No wonder ratings keep sinking.

But people will tune in. To see the dresses, for the spectacle.

Because the truth is in today’s Tower of Babel society we’re looking for unification, we’re looking to connect, be a member of the group. So, if we watch the show we can bitch about it with our friends, be part of the discussion, but this has nothing to do with the movies themselves.

And the show itself is so disconnected from reality that you’ve got to laugh. It’s a mash note to an industry that’s mired in the last century. Sure, there’s nothing like going to see a great movie in a dark theatre, but how many of those are there?

Not many.

The vaunted “La La Land”… Some of the worst buzz on the planet. Rarely does it get a ringing endorsement from the hoi polloi, they shrug their shoulders and say it’s o.k. as Hollywood continues to lose credibility. Because when your must-see is not, it’s hard to get people out for the next flick.

And then there’s the broken business model. Movies think they’re different, that they’re immune. But in an attention economy all the hype is front-loaded for the theatrical release, which few attend, and then months later the VOD and paid streaming releases occur. To tell you the truth, if I could pay and see it right away I’d be much more interested the movies, I’d check more out. Not only is the hype fresh and the desire stoked, it allows me to be part of the conversation, as stated above, it allows me to belong.

But no, that can’t happen. You’ve got to save the business model. Theatres must be protected. EVERYTHING should be day and date, for the health of the industry itself. Steve Jobs moved music into the twenty first century and then Daniel Ek cemented the modern paradigm whereas movies have no solutions whatsoever. It’s not only about the business model, but maintaining pricing, when the truth is most of these flicks are worthless anyway.

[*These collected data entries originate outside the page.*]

/-- **`δ` is injective** ("a consequence of the well-known Dirichlet unit theorem"): through the injective `ℝ`-linear
coordinates `Θ : (Φ(L)^rlf)^gp ↪ ADiv_ℝ(L)` (`ArithRlfCoord.exists_rlfGp_coordinates`) the descended degree reads as
`deg_L`, whose kernel is the `ℝ`-span of the principal divisors (abc-iut-L1-t3 `span_APrc_eq_ker_degF`), i.e. the
image under `Θ` of `(ℝ · Φ^birat)(L)`. [cite: MochizukiFrdI2008, Thm. 6.4 (i) p.115] -/
theorem arith_picDegree_injective : Injective δ := by
  -- THE perf-factoriality witness of `Φ(L)`, at the plain type (proof-irrelevant)
  have hM : IsPerfFactorial (Multiplicative (EffArithDivisor X.L)) := PreFrobenioid.IsPerfFactorialOn.op hΦ (op X)
  have hd' : ∀ D' : Multiplicative (EffArithDivisor X.L),
      ((Multiplicative.toAdd (d (hM.toRealification (Perfection.of _ D'))) : ℝ≥0) : ℝ) =
        arithDegree X.L (EffArithDivisor.toArithDivisor X.L (Multiplicative.toAdd D')) :=
    fun D' => toAdd_rlfDegree_iota hΦ X d hd D'
  obtain ⟨Θ, hΘinj, hΘι, hΘeff, hΘlin⟩ := ArithRlfCoord.exists_rlfGp_coordinates hM
  -- (1) THE extension `d` read through `Θ`: `d(a) = deg_L(Θ [a])` for all `a ∈ Φ(L)^rlf`
  have hnn : ∀ a : hM.Rlf, 0 ≤ degF X.L (Multiplicative.toAdd (Θ (Algebra.GrothendieckGroup.of a))) :=
    fun a => degF_nonneg _ fun p => hΘeff a p
  let ψ : hM.Rlf →* Multiplicative ℝ≥0 :=
    { toFun := fun a => Multiplicative.ofAdd (degF X.L (Multiplicative.toAdd (Θ (Algebra.GrothendieckGroup.of a)))).toNNReal
      map_one' := by
        rw [map_one, map_one, toAdd_one, map_zero, Real.toNNReal_zero, ofAdd_zero]
      map_mul' := fun a b => by
        rw [map_mul, map_mul, toAdd_mul, map_add, Real.toNNReal_add (hnn a) (hnn b), ofAdd_add] }
  have hψ : ∀ a : hM.Rlf, ((Multiplicative.toAdd (ψ a) : ℝ≥0) : ℝ) =
      degF X.L (Multiplicative.toAdd (Θ (Algebra.GrothendieckGroup.of a))) := fun a =>
    Real.coe_toNNReal _ (hnn a)
  have hdψ : d = ψ := by
    have hu := IsPerfFactorial.Rlf.existsUnique_hom_extending hM ArchFrd.Thm36Sub.supports_R_nnreal
      (d.comp (hM.toRealification.comp (Perfection.of _)))
    refine hu.unique rfl (MonoidHom.ext fun D' => ?_)
    show ψ (hM.toRealification (Perfection.of _ D')) = d (hM.toRealification (Perfection.of _ D'))
    apply Multiplicative.toAdd.injective
    apply NNReal.coe_injective
    rw [hψ, hd', ← degF_ofArithDivisor]
    congr 1
    have h := hΘι (Multiplicative.toAdd D')
    rw [ofAdd_toAdd] at h
    exact congrArg Multiplicative.toAdd h
  have hdeg : ∀ a : hM.Rlf, ((Multiplicative.toAdd (d a) : ℝ≥0) : ℝ) =
      degF X.L (Multiplicative.toAdd (Θ (Algebra.GrothendieckGroup.of a))) := fun a => by
    rw [hdψ]
    exact hψ a
  -- (2) `δ ∘ mk = deg_L ∘ Θ` on `(Φ(L)^rlf)^gp`
  have hδΘ : ∀ ξ, δ (QuotientGroup.mk' _ ξ) = Multiplicative.ofAdd (degF X.L (Multiplicative.toAdd (Θ ξ))) := by
    intro ξ
    suffices h : δ.comp (QuotientGroup.mk' _) = ((degF X.L).toAddMonoidHom.toMultiplicative).comp Θ from
      DFunLike.congr_fun h ξ
    refine MonGp.hom_ext fun a => ?_
    show δ (QuotientGroup.mk' _ (Algebra.GrothendieckGroup.of a)) =
      (degF X.L).toAddMonoidHom.toMultiplicative (Θ (Algebra.GrothendieckGroup.of a))
    rw [arith_picDegree_mk_of hΦ X d δ hδ, hdeg, AddMonoidHom.toMultiplicative_apply_apply]
    rfl
  -- (3) `(ℝ · Φ^birat)(L)` is stable under the scalars, and the `ℝ`-span of the principal divisors lies in its
  -- image under `Θ`
  have hstab : ∀ (r : ℝ) (w : Algebra.GrothendieckGroup hM.Rlf),
      w ∈ ((RealificationData.canonical (arithDivisorFunctor F K) (PreFrobenioid.IsPerfFactorialOn.op hΦ)).realSpan
        (PreFrobenioid.biratSubfunctor
          (ModelFrobenioid.toElem (arithDivisorFunctor F K) (unitsFunctor F K) (divNatTrans F K)))).carrier X →
      (RealificationData.canonical (arithDivisorFunctor F K) (PreFrobenioid.IsPerfFactorialOn.op hΦ)).rsmul X r w ∈
        ((RealificationData.canonical (arithDivisorFunctor F K) (PreFrobenioid.IsPerfFactorialOn.op hΦ)).realSpan
          (PreFrobenioid.biratSubfunctor
            (ModelFrobenioid.toElem (arithDivisorFunctor F K) (unitsFunctor F K) (divNatTrans F K)))).carrier X := by
    intro r w hw
    have hle : (Subgroup.closure ((RealificationData.canonical (arithDivisorFunctor F K)
        (PreFrobenioid.IsPerfFactorialOn.op hΦ)).realSpanGen (PreFrobenioid.biratSubfunctor
          (ModelFrobenioid.toElem (arithDivisorFunctor F K) (unitsFunctor F K) (divNatTrans F K))) X)).map
        ((RealificationData.canonical (arithDivisorFunctor F K) (PreFrobenioid.IsPerfFactorialOn.op hΦ)).rsmul X r) ≤
        Subgroup.closure ((RealificationData.canonical (arithDivisorFunctor F K)
          (PreFrobenioid.IsPerfFactorialOn.op hΦ)).realSpanGen (PreFrobenioid.biratSubfunctor
            (ModelFrobenioid.toElem (arithDivisorFunctor F K) (unitsFunctor F K) (divNatTrans F K))) X) := by
      rw [MonoidHom.map_closure]
      refine Subgroup.closure_mono ?_
      rintro _ ⟨x, ⟨s, c, hc, rfl⟩, rfl⟩
      exact ⟨r * s, c, hc, by rw [RealificationData.rsmul_mul]⟩
    exact hle (Subgroup.mem_map_of_mem _ hw)
  have hΘιgp : ∀ c : Algebra.GrothendieckGroup ((arithDivisorFunctor F K).obj (op X)),
      Θ ((RealificationData.canonical (arithDivisorFunctor F K) (PreFrobenioid.IsPerfFactorialOn.op hΦ)).toRlfGp X c) =
        (ADivisor.ofArithDivisor X.L).toMultiplicative (EffArithDivisor.gpHom X.L c) := by
    intro c
    suffices h : Θ.comp ((RealificationData.canonical (arithDivisorFunctor F K)
        (PreFrobenioid.IsPerfFactorialOn.op hΦ)).toRlfGp X) =
        ((ADivisor.ofArithDivisor X.L).toMultiplicative).comp (EffArithDivisor.gpHom X.L) from DFunLike.congr_fun h c
    refine MonGp.hom_ext fun a => ?_
    show Θ ((RealificationData.canonical (arithDivisorFunctor F K) (PreFrobenioid.IsPerfFactorialOn.op hΦ)).toRlfGp X
      (Algebra.GrothendieckGroup.of a)) =
      (ADivisor.ofArithDivisor X.L).toMultiplicative (EffArithDivisor.gpHom X.L (Algebra.GrothendieckGroup.of a))
    have h1 : (RealificationData.canonical (arithDivisorFunctor F K)
        (PreFrobenioid.IsPerfFactorialOn.op hΦ)).toRlfGp X (Algebra.GrothendieckGroup.of a) =
        Algebra.GrothendieckGroup.of (hM.toRealification (Perfection.of _ a)) := MonGp.map_of _ _
    have h2 := hΘι (Multiplicative.toAdd a)
    rw [ofAdd_toAdd] at h2
    rw [h1, EffArithDivisor.gpHom_of, AddMonoidHom.toMultiplicative_apply_apply, toAdd_ofAdd]
    exact h2
  have hspan : ∀ a ∈ Submodule.span ℝ ((APrc X.L : AddSubgroup (ADivisor X.L)) : Set (ADivisor X.L)),
      Multiplicative.ofAdd a ∈ (((RealificationData.canonical (arithDivisorFunctor F K)
        (PreFrobenioid.IsPerfFactorialOn.op hΦ)).realSpan (PreFrobenioid.biratSubfunctor
          (ModelFrobenioid.toElem (arithDivisorFunctor F K) (unitsFunctor F K) (divNatTrans F K)))).carrier X).map Θ := by
    intro a ha
    induction ha using Submodule.span_induction with
    | mem a ha =>
      obtain ⟨f, hf, rfl⟩ := (mem_APrc_iff _).mp ha
      -- `principal f = Θ (ι^gp (Div_B (f)))`, and `ι^gp(Φ^birat) ⊆ ℝ · Φ^birat` (scalar `1`)
      have hc : divB (arithDivisorFunctor F K) (unitsFunctor F K) (divNatTrans F K) (op X) (Units.mk0 f hf) ∈
          (PreFrobenioid.biratSubfunctor
            (ModelFrobenioid.toElem (arithDivisorFunctor F K) (unitsFunctor F K) (divNatTrans F K))).carrier X := by
        rw [ModelFrobenioid.biratSubfunctor_carrier_eq (isUnit_unitsFunctor (F := F) (K := K)) X]
        exact ⟨Units.mk0 f hf, rfl⟩
      refine ⟨(RealificationData.canonical (arithDivisorFunctor F K) (PreFrobenioid.IsPerfFactorialOn.op hΦ)).toRlfGp X
        (divB (arithDivisorFunctor F K) (unitsFunctor F K) (divNatTrans F K) (op X) (Units.mk0 f hf)), ?_, ?_⟩
      · have h1 : (RealificationData.canonical (arithDivisorFunctor F K) (PreFrobenioid.IsPerfFactorialOn.op hΦ)).rsmul
            X 1 ((RealificationData.canonical (arithDivisorFunctor F K) (PreFrobenioid.IsPerfFactorialOn.op hΦ)).toRlfGp
              X (divB (arithDivisorFunctor F K) (unitsFunctor F K) (divNatTrans F K) (op X) (Units.mk0 f hf))) ∈
            ((RealificationData.canonical (arithDivisorFunctor F K) (PreFrobenioid.IsPerfFactorialOn.op hΦ)).realSpan
              (PreFrobenioid.biratSubfunctor
                (ModelFrobenioid.toElem (arithDivisorFunctor F K) (unitsFunctor F K) (divNatTrans F K)))).carrier X :=
          Subgroup.subset_closure ⟨(1 : ℝ), _, hc, rfl⟩
        rw [RealificationData.rsmul_one] at h1
        exact h1
      · rw [hΘιgp]
        show (ADivisor.ofArithDivisor X.L).toMultiplicative (EffArithDivisor.gpHom X.L
          ((EffArithDivisor.gpEquiv X.L).symm (principalArithDivisorHom X.L (Units.mk0 f hf)))) = _
        rw [← EffArithDivisor.gpEquiv_apply, MulEquiv.apply_symm_apply, AddMonoidHom.toMultiplicative_apply_apply]
        show Multiplicative.ofAdd (ADivisor.ofArithDivisor X.L (principalArithDivisor X.L (Units.mk0 f hf))) = _
        rw [ofArithDivisor_principalArithDivisor]
        rfl
    | zero => exact ⟨1, one_mem _, by rw [map_one, ofAdd_zero]⟩
    | add a b _ _ ha hb =>
      rw [ofAdd_add]
      exact mul_mem ha hb
    | smul r a _ ha =>
      obtain ⟨w, hw, hwa⟩ := ha
      refine ⟨_, hstab r w hw, ?_⟩
      rw [RealificationData.canonical_rsmul]
      erw [hΘlin r w]
      rw [hwa, toAdd_ofAdd]
  -- (4) conclusion
  rw [injective_iff_map_eq_one]
  intro q hq
  obtain ⟨ξ, rfl⟩ := QuotientGroup.mk'_surjective _ q
  have hdegξ : degF X.L (Multiplicative.toAdd (Θ ξ)) = 0 := by
    have h := (hδΘ ξ).symm.trans hq
    rw [← ofAdd_zero] at h
    exact Multiplicative.ofAdd.injective h
  obtain ⟨w, hw, hwξ⟩ := hspan _ (mem_span_APrc_of_degF_eq_zero _ hdegξ)
  rw [ofAdd_toAdd] at hwξ
  rw [QuotientGroup.mk'_apply, QuotientGroup.eq_one_iff, ← hΘinj hwξ]
  exact hw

We’re hungry for story, we’re hungry for humanity, which Hollywood once specialized in. But the studios jumped the track, because there’s not enough money in not only drama, but comedy. Nobody wants bunts, everybody wants home runs, but the end result is more strikeouts. Come on, look at the grosses on Monday, one flick wins and the rest lose, this is a business?

So I’m flabbergasted when I see endless stories about the host and the parties and the handicapping.

Yes, I cared…

IN THE SEVENTIES!

Used to be I went to a party and filled out my ballot, even in the eighties.

The last two years I’ve been on the road and missed all but ten minutes of each program and the truth is I didn’t miss a thing. I felt no loss. There’s no FOMO with the Oscars.

So, they’ll continue to fade away. Because the Academy, the whole industry, does not understand the concept of disruption. Nor Clayton Christensen’s theory that you’ve got to start with a clean sheet of paper, making little money, but then the new enterprise becomes good enough and all the cash ends up there.

Which is what YouTube and social media are all about.

Kids don’t want to be actors on the big screen, they want to be stars on the handset. And they’re very savvy. They know how much PewDiePie makes, and they see him in control of his own destiny as opposed to being bossed around by the man.

There’s your generation gap right there.

Kids don’t care about the Oscars. And this bodes poorly for the show. Kinda like Cadillac, which was eclipsed by not only Mercedes-Benz and BMW, but Lexus, never mind Lincoln, which can’t convince anybody under fifty to buy one.

Sure, this is about the Oscars, but even more this is about our society!

We want it now at a cheap price. We want to participate. We want to share.

And the movie business delivers on none of those desires.

So when you’re sitting at home watching HBO instead, when you turn on the TV the next day and see all the fawning on the morning shows, don’t think you’ve been left out. It’s they who are out of the picture, they who are out of the loop. They’re the last bastions of a dying economy, hawking faded products.

The first decade of this century was about hardware, that’s where the technological breakthroughs were evidenced.

Now it’s about software.

What’s happening on your mobile device is much more exciting, much more riveting than anything that’s happening in the theatre.

You can see it.

But Hollywood and the media are blind.